Fu creato cardinale in pectore da papa Paolo VI nel 1969 in quanto vittima delle persecuzioni del regime comunista.[1] La sua promozione venne pubblicata solo nel 1973, dopo la sua morte. Le autorità comuniste lo avevano arrestato il 28 ottobre 1948. Dal 1950 al 1955 fu detenuto come prigioniero politico nel carcere di Sighetu Marmației. Trascorse il resto della sua vita agli arresti domiciliari.[2][3]

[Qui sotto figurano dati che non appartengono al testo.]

import Mathlib
import Summits.AnomalousDissipation.AnomalousDissipation.Theses.LimitingAbsorption
import Literature.Analysis.FluidPDE.LerayHopfMomentum
import Literature.Analysis.FluidPDE.DoeringFoiasPowerProofs

/-!
# Sketch — crux-ideate round 2, ideator 5, crux `FloorUpgrade` (stmt-AnomalousDissipation-15010)

Card `conserved-drift-phase-locking`.  Two checked facts:

* `LimsupFamilyFloor` (FIRST LEMMA, K1′): the SAME-FAMILY floor along a SUBSEQUENCE — for every relaxing
  family there is `ε > 0` such that for INFINITELY MANY `j` the `h`-sourced scalar from zero datum has
  limsup-mean dissipation `≥ ε`.  `floorUpgrade_of_limsupFamilyFloor : LimsupFamilyFloor → FloorUpgrade`
  (proved: extract the sub-family).  This is weaker than the dead line's K1 (`∃ ε ∀ j`), and it is the exact
  same-family content of the crux: an enemy of `FloorUpgrade` inside the given family must have
  `P_j → 0` along the WHOLE index set.
* `drift_const` (momentum rigidity, in tree): the drift `m_j := ∫ v_j(t) dx` of a member of a relaxing
  family is time-independent on `(0, ∞)` — the only coherent translational sweep an NS family can have is
  a constant Galilean drift (no oscillatory uniform sweeping); `drift_sq_le_meanEnergy` (proved):
  `‖m_j‖² ≤ meanEnergy v_j`, so the carrier frequencies `2πk·m_j` lie in the band `|ω_k| ≤ 2π|k|√E`.
-/

namespace Summit.AnomalousDissipation.AnomalousDissipation.Cruxes.FloorUpgrade.Ideator5

open Filter MeasureTheory Set
open Literature.Analysis Literature.Analysis.FluidPDE Literature.Analysis.FluidPDE.Torus
open Summit.AnomalousDissipation.AnomalousDissipation.Theses.LimitingAbsorption

set_option linter.dupNamespace false

/-- **K1′ — same-family floor along a subsequence** (FIRST LEMMA of card `conserved-drift-phase-locking`).
For every witness of `RelaxingFamily` (its data and clauses, verbatim) there is `ε > 0` such that for
infinitely many `j` some (= the unique) weak solution of the `h`-sourced scalar problem from zero datum in
the drift `v_j` with diffusivity `ν_j` has limsup-mean `ν_j‖∇θ‖² ≥ ε`. [folklore] -/
def LimsupFamilyFloor : Prop :=
  ∀ (g : UnitAddTorus (Fin 2) → EuclideanSpace ℝ (Fin 2)) (h : UnitAddTorus (Fin 2) → ℝ),
    FunctionSpaces.Torus.IsSmooth g → FunctionSpaces.Torus.IsDivFree g →
    FunctionSpaces.Torus.HasZeroMean g → FunctionSpaces.Torus.IsSmooth h →
    FunctionSpaces.Torus.HasZeroMean h → h ≠ 0 →
    ∀ (ν : ℕ → ℝ) (v₀ : ℕ → UnitAddTorus (Fin 2) → EuclideanSpace ℝ (Fin 2))
      (v : ℕ → ℝ → UnitAddTorus (Fin 2) → EuclideanSpace ℝ (Fin 2)),
      (∀ j, 0 < ν j) → Tendsto ν atTop (nhds 0) →
      (∀ j, IsGlobalLerayHopf (ν j) (fun _ => g) (v₀ j) (v j)) →
      (∀ j : ℕ, ∀ (T : ℝ), 0 < T →
        MemLp (FunctionSpaces.Torus.stLift (v j)) ⊤ (volume.restrict (Ioo (0 : ℝ) T ×ˢ univ))) →
      ∀ E : ℝ, (∀ j, meanEnergy (v j) ≤ E) →
      ∀ C γ : ℝ, 0 ≤ C → 0 < γ →
      (∀ (j : ℕ) (s : ℝ), 0 ≤ s → ∀ (T : ℝ) (θ : ℝ → UnitAddTorus (Fin 2) → ℝ),
        IsWeakScalarTransportOn T (ν j) (fun t => v j (s + t)) h θ →
          ∀ᵐ t ∂(volume.restrict (Ioo (0 : ℝ) T)),
            scalarL2Sq (θ t) ≤ C * Real.exp (-(γ * t)) * scalarL2Sq h) →
      ∃ ε : ℝ, 0 < ε ∧ ∃ᶠ j in atTop, ∃ θ : ℝ → UnitAddTorus (Fin 2) → ℝ,
        IsWeakScalarTransportForced (ν j) (v j) (fun _ => h) 0 θ ∧
        ε ≤ longTimeAvgSup (fun t => ν j * (eScalarGradNormSq (θ t)).toReal)

/-- **K1′ ⟹ the crux**: extract the good sub-family (it inherits every clause of X; `ν ∘ φ → 0` because
`φ` is strictly increasing). [folklore] -/
theorem floorUpgrade_of_limsupFamilyFloor (hK : LimsupFamilyFloor) : FloorUpgrade := by
  rintro ⟨g, h, hg, hgdiv, hgmean, hh, hhmean, hh0, ν, v₀, v, hνpos, hνlim, hLH, hbd, ⟨E, hE⟩, C, γ,
    hC, hγ, hrelax⟩
  obtain ⟨ε, hε, hfreq⟩ :=
    hK g h hg hgdiv hgmean hh hhmean hh0 ν v₀ v hνpos hνlim hLH hbd E hE C γ hC hγ hrelax
  obtain ⟨φ, hφ, hφP⟩ := Filter.extraction_of_frequently_atTop hfreq
  exact ⟨g, h, hg, hgdiv, hgmean, hh, hhmean, fun j => ν (φ j), fun j => v₀ (φ j), fun j => v (φ j),
    fun j => hνpos (φ j), hνlim.comp hφ.tendsto_atTop, fun j => hLH (φ j), fun j => hbd (φ j),
    ⟨E, fun j => hE (φ j)⟩, ⟨C, γ, hC, hγ, fun j s hs => hrelax (φ j) s hs⟩, ε, hε, fun j => hφP j⟩

/-- **Momentum rigidity** (in tree, `IsGlobalLerayHopf.integral_eq_integral_of_hasZeroMean`): under a steady
smooth mean-zero force the drift `m := ∫ v(t) dx` of a global Leray–Hopf solution is the same at all positive
times — an NS family cannot sweep a steady source back and forth coherently; its only coherent translational
sweep is the constant Galilean drift `m_j`. [folklore] -/
theorem drift_const {ν : ℝ} {g v₀ : UnitAddTorus (Fin 2) → EuclideanSpace ℝ (Fin 2)}
    {v : ℝ → UnitAddTorus (Fin 2) → EuclideanSpace ℝ (Fin 2)}
    (hv : IsGlobalLerayHopf ν (fun _ => g) v₀ v) (hg : FunctionSpaces.Torus.IsSmooth g)
    (hg0 : FunctionSpaces.Torus.HasZeroMean g) {s t : ℝ} (hs : 0 < s) (ht : 0 < t) :
    ∫ x, v t x = ∫ x, v s x :=
  hv.integral_eq_integral_of_hasZeroMean (hg.memLp 2) hg0 hs ht

/-- **Doppler band**: the conserved drift is capped by the mean energy, `‖m_j‖² ≤ meanEnergy v_j (≤ E)` — Jensen on
the probability space `T²` slice by slice (`∫‖v − ∫v‖² = ∫‖v‖² − ‖∫v‖²`), momentum conservation, and the honest
(bounded) limsup of the running energy means (Doering–Foias). Hence the carrier frequencies of the card satisfy
`|ω_k| = 2π|k·m_j| ≤ 2π|k|√E`. [folklore] -/
theorem drift_sq_le_meanEnergy {ν : ℝ} (hν : 0 < ν) {g v₀ : UnitAddTorus (Fin 2) → EuclideanSpace ℝ (Fin 2)}
    {v : ℝ → UnitAddTorus (Fin 2) → EuclideanSpace ℝ (Fin 2)}
    (hv : IsGlobalLerayHopf ν (fun _ => g) v₀ v) (hg : FunctionSpaces.Torus.IsSmooth g)
    (hg0 : FunctionSpaces.Torus.HasZeroMean g) :
    ‖∫ x, v 1 x‖ ^ 2 ≤ meanEnergy v := by
  set m : EuclideanSpace ℝ (Fin 2) := ∫ x, v 1 x with hm
  -- slice-wise Jensen + momentum conservation
  have hpt : ∀ t, 0 < t → ‖m‖ ^ 2 ≤ ∫ x, ‖v t x‖ ^ 2 := by
    intro t ht
    have hmt : ∫ x, v t x = m := drift_const hv hg hg0 one_pos ht
    have hvar := integral_norm_sub_integral_sq (hv.memLp_two ht.le)
    have h0 : 0 ≤ ∫ x, ‖v t x - ∫ y, v t y‖ ^ 2 := integral_nonneg fun _ => sq_nonneg _
    rw [hmt] at hvar h0
    linarith
  -- running means
  have hmean : ∀ T, 0 < T → ‖m‖ ^ 2 ≤ timeMean (fun t => ∫ x, ‖v t x‖ ^ 2) T := by
    intro T hT
    have hint : IntervalIntegrable (fun t => ∫ x, ‖v t x‖ ^ 2) volume 0 T :=
      (intervalIntegrable_iff_integrableOn_Ioc_of_le hT.le).2 (hv.integrableOn_integral_norm_sq hT)
    have hle : ∫ t in (0 : ℝ)..T, (fun _ => ‖m‖ ^ 2) t ≤ ∫ t in (0 : ℝ)..T, (∫ x, ‖v t x‖ ^ 2) :=
      intervalIntegral.integral_mono_ae_restrict hT.le intervalIntegrable_const hint (by
        have h0 : ∀ᵐ t ∂(volume : Measure ℝ), t ≠ 0 := by
          have hc : ({0}ᶜ : Set ℝ) ∈ ae (volume : Measure ℝ) := compl_mem_ae_iff.2 (measure_singleton 0)
          filter_upwards [hc] with t ht
          simpa using ht
        filter_upwards [ae_restrict_mem measurableSet_Icc, ae_restrict_of_ae h0] with t ht ht0
        exact hpt t (lt_of_le_of_ne ht.1 (Ne.symm ht0)))
    rw [intervalIntegral.integral_const, smul_eq_mul, sub_zero] at hle
    unfold timeMean
    have hT' : T⁻¹ * (T * ‖m‖ ^ 2) = ‖m‖ ^ 2 := by field_simp
    calc ‖m‖ ^ 2 = T⁻¹ * (T * ‖m‖ ^ 2) := hT'.symm
      _ ≤ T⁻¹ * ∫ t in (0 : ℝ)..T, ∫ x, ‖v t x‖ ^ 2 :=
          mul_le_mul_of_nonneg_left hle (inv_nonneg.2 hT.le)
  -- limsup: bounded running means (Doering–Foias) + frequent lower bound
  have hbdd : IsBoundedUnder (· ≤ ·) atTop (timeMean fun t => ∫ x, ‖v t x‖ ^ 2) :=
    Filter.isBoundedUnder_of_eventually_le
      ((eventually_ge_atTop (1 : ℝ)).mono fun T hT =>
        Torus.IsGlobalLerayHopf.timeMean_norm_sq_le hν hg hg0 hv hT)
  have hfreq : ∃ᶠ T in atTop, ‖m‖ ^ 2 ≤ timeMean (fun t => ∫ x, ‖v t x‖ ^ 2) T :=
    ((eventually_gt_atTop (0 : ℝ)).mono fun T hT => hmean T hT).frequently
  rw [meanEnergy_eq_longTimeAvgSup]
  exact Filter.le_limsup_of_frequently_le hfreq hbdd

/-- Consequence used by the card: the crux follows from K1′, and a refutation of the crux inside a given
family needs `P_j → 0` along ALL of `j` (not just a subsequence). [folklore] -/
example (hK : LimsupFamilyFloor) : RelaxingFamily → UniformRelaxationWitness :=
  floorUpgrade_of_limsupFamilyFloor hK

end Summit.AnomalousDissipation.AnomalousDissipation.Cruxes.FloorUpgrade.Ideator5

È venerato come un martire dalla Chiesa cattolica insieme ad altri sei vescovi greco-cattolici, con i quali è stato beatificato il 2 giugno 2019 da papa Francesco.
Biografia
Iuliu Hossu nacque a Milașul Mare, oggi Milaș, all'epoca nell'Impero austro-ungarico. Era figlio di Ioan Hossu (1856 - ?), un sacerdote greco-cattolico, e Victoria Măriuţiu. I suoi fratelli furono Vasile (avvocato), Traian (medico) e Ioan (ingegnere). I suoi nonni paterni erano Vasile Hossu (1831 - 1889) e Maria Sebeni. Suo cugino paterno era Iustin Hossu.[2] Un suo nipote era Stefan Hossu. Le sue zie paterne erano Alecsa e Nicolae Hossu (1859 - 1914). Il suo bisnonno era Iosif Hossu (1822 - 1846). Alcuni suoi antenati noti sono Nicolae (1768 - 1841) e Petre (segnalato nel 1525 circa).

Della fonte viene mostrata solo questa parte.